TASK OBJECTIVE:
Reproduce exactly the lines of the material beneath, from the line that contains "of the non-principal" to the line that contains "the REMAINING leg", both included, and no other lines.

DATA RECORDS:
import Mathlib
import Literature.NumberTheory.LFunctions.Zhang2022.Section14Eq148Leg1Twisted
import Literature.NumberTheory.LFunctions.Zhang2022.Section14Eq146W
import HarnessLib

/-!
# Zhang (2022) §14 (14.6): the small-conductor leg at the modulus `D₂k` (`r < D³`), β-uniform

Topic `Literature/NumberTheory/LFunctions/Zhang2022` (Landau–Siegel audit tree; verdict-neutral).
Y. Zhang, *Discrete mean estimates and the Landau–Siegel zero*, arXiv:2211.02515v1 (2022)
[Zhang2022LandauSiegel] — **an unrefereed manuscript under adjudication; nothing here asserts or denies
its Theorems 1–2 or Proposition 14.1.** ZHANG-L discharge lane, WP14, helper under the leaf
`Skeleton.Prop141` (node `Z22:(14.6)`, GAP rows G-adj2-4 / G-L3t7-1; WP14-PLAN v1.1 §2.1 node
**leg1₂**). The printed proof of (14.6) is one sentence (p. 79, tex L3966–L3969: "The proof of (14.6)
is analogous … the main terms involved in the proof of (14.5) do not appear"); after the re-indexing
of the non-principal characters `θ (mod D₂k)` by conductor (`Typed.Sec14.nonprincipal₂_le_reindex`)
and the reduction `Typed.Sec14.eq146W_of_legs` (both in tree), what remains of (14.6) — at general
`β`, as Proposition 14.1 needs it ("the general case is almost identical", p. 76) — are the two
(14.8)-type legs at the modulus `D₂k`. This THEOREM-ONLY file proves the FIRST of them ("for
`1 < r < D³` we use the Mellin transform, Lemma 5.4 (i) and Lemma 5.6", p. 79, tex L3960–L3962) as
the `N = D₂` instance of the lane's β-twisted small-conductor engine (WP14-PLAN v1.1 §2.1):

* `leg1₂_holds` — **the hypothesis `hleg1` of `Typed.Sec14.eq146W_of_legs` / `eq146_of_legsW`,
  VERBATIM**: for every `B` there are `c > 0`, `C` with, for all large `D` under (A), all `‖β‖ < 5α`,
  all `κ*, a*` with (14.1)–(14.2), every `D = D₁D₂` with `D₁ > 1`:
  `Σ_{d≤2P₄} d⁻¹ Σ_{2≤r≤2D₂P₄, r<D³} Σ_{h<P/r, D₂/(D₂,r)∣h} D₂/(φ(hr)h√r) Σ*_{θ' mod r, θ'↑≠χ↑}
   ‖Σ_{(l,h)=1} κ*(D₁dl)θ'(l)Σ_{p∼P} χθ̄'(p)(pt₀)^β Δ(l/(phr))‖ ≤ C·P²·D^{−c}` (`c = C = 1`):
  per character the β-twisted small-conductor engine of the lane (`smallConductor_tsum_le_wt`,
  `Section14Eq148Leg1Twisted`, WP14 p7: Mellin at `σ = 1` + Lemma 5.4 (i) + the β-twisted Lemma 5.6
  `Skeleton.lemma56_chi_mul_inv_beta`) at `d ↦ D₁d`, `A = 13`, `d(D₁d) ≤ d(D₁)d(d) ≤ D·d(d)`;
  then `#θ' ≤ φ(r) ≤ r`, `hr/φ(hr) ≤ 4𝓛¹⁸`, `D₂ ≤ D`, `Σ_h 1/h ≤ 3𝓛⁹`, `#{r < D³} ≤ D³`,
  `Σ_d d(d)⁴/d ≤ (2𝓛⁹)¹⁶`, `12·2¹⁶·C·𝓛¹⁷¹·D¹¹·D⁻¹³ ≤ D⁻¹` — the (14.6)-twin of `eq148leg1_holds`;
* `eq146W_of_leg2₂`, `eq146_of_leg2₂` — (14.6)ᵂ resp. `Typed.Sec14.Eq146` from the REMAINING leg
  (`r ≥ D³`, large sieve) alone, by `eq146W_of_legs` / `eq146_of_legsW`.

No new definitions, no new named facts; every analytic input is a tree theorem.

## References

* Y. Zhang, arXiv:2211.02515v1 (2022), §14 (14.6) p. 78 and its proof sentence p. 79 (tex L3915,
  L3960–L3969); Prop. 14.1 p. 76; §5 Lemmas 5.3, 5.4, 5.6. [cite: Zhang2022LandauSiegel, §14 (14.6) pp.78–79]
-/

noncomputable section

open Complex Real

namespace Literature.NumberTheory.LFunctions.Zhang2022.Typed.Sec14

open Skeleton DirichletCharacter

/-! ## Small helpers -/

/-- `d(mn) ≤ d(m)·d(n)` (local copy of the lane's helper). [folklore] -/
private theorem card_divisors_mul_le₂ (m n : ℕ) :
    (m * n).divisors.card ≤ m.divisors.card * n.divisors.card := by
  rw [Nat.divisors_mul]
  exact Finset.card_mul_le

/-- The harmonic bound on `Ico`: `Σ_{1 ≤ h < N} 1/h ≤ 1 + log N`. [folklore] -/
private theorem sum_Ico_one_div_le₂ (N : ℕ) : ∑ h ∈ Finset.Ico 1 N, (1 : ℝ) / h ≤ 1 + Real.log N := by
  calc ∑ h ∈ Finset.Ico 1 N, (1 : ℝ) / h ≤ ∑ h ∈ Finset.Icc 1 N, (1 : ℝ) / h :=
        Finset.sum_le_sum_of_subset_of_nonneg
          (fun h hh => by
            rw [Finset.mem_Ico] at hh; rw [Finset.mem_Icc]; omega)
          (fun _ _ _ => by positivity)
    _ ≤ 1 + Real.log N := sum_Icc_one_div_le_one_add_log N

EXERCISE OUTPUT:
of the non-principal characters `θ (mod D₂k)` by conductor (`Typed.Sec14.nonprincipal₂_le_reindex`)
and the reduction `Typed.Sec14.eq146W_of_legs` (both in tree), what remains of (14.6) — at general
`β`, as Proposition 14.1 needs it ("the general case is almost identical", p. 76) — are the two
(14.8)-type legs at the modulus `D₂k`. This THEOREM-ONLY file proves the FIRST of them ("for
`1 < r < D³` we use the Mellin transform, Lemma 5.4 (i) and Lemma 5.6", p. 79, tex L3960–L3962) as
the `N = D₂` instance of the lane's β-twisted small-conductor engine (WP14-PLAN v1.1 §2.1):

* `leg1₂_holds` — **the hypothesis `hleg1` of `Typed.Sec14.eq146W_of_legs` / `eq146_of_legsW`,
  VERBATIM**: for every `B` there are `c > 0`, `C` with, for all large `D` under (A), all `‖β‖ < 5α`,
  all `κ*, a*` with (14.1)–(14.2), every `D = D₁D₂` with `D₁ > 1`:
  `Σ_{d≤2P₄} d⁻¹ Σ_{2≤r≤2D₂P₄, r<D³} Σ_{h<P/r, D₂/(D₂,r)∣h} D₂/(φ(hr)h√r) Σ*_{θ' mod r, θ'↑≠χ↑}
   ‖Σ_{(l,h)=1} κ*(D₁dl)θ'(l)Σ_{p∼P} χθ̄'(p)(pt₀)^β Δ(l/(phr))‖ ≤ C·P²·D^{−c}` (`c = C = 1`):
  per character the β-twisted small-conductor engine of the lane (`smallConductor_tsum_le_wt`,
  `Section14Eq148Leg1Twisted`, WP14 p7: Mellin at `σ = 1` + Lemma 5.4 (i) + the β-twisted Lemma 5.6
  `Skeleton.lemma56_chi_mul_inv_beta`) at `d ↦ D₁d`, `A = 13`, `d(D₁d) ≤ d(D₁)d(d) ≤ D·d(d)`;
  then `#θ' ≤ φ(r) ≤ r`, `hr/φ(hr) ≤ 4𝓛¹⁸`, `D₂ ≤ D`, `Σ_h 1/h ≤ 3𝓛⁹`, `#{r < D³} ≤ D³`,
  `Σ_d d(d)⁴/d ≤ (2𝓛⁹)¹⁶`, `12·2¹⁶·C·𝓛¹⁷¹·D¹¹·D⁻¹³ ≤ D⁻¹` — the (14.6)-twin of `eq148leg1_holds`;
* `eq146W_of_leg2₂`, `eq146_of_leg2₂` — (14.6)ᵂ resp. `Typed.Sec14.Eq146` from the REMAINING leg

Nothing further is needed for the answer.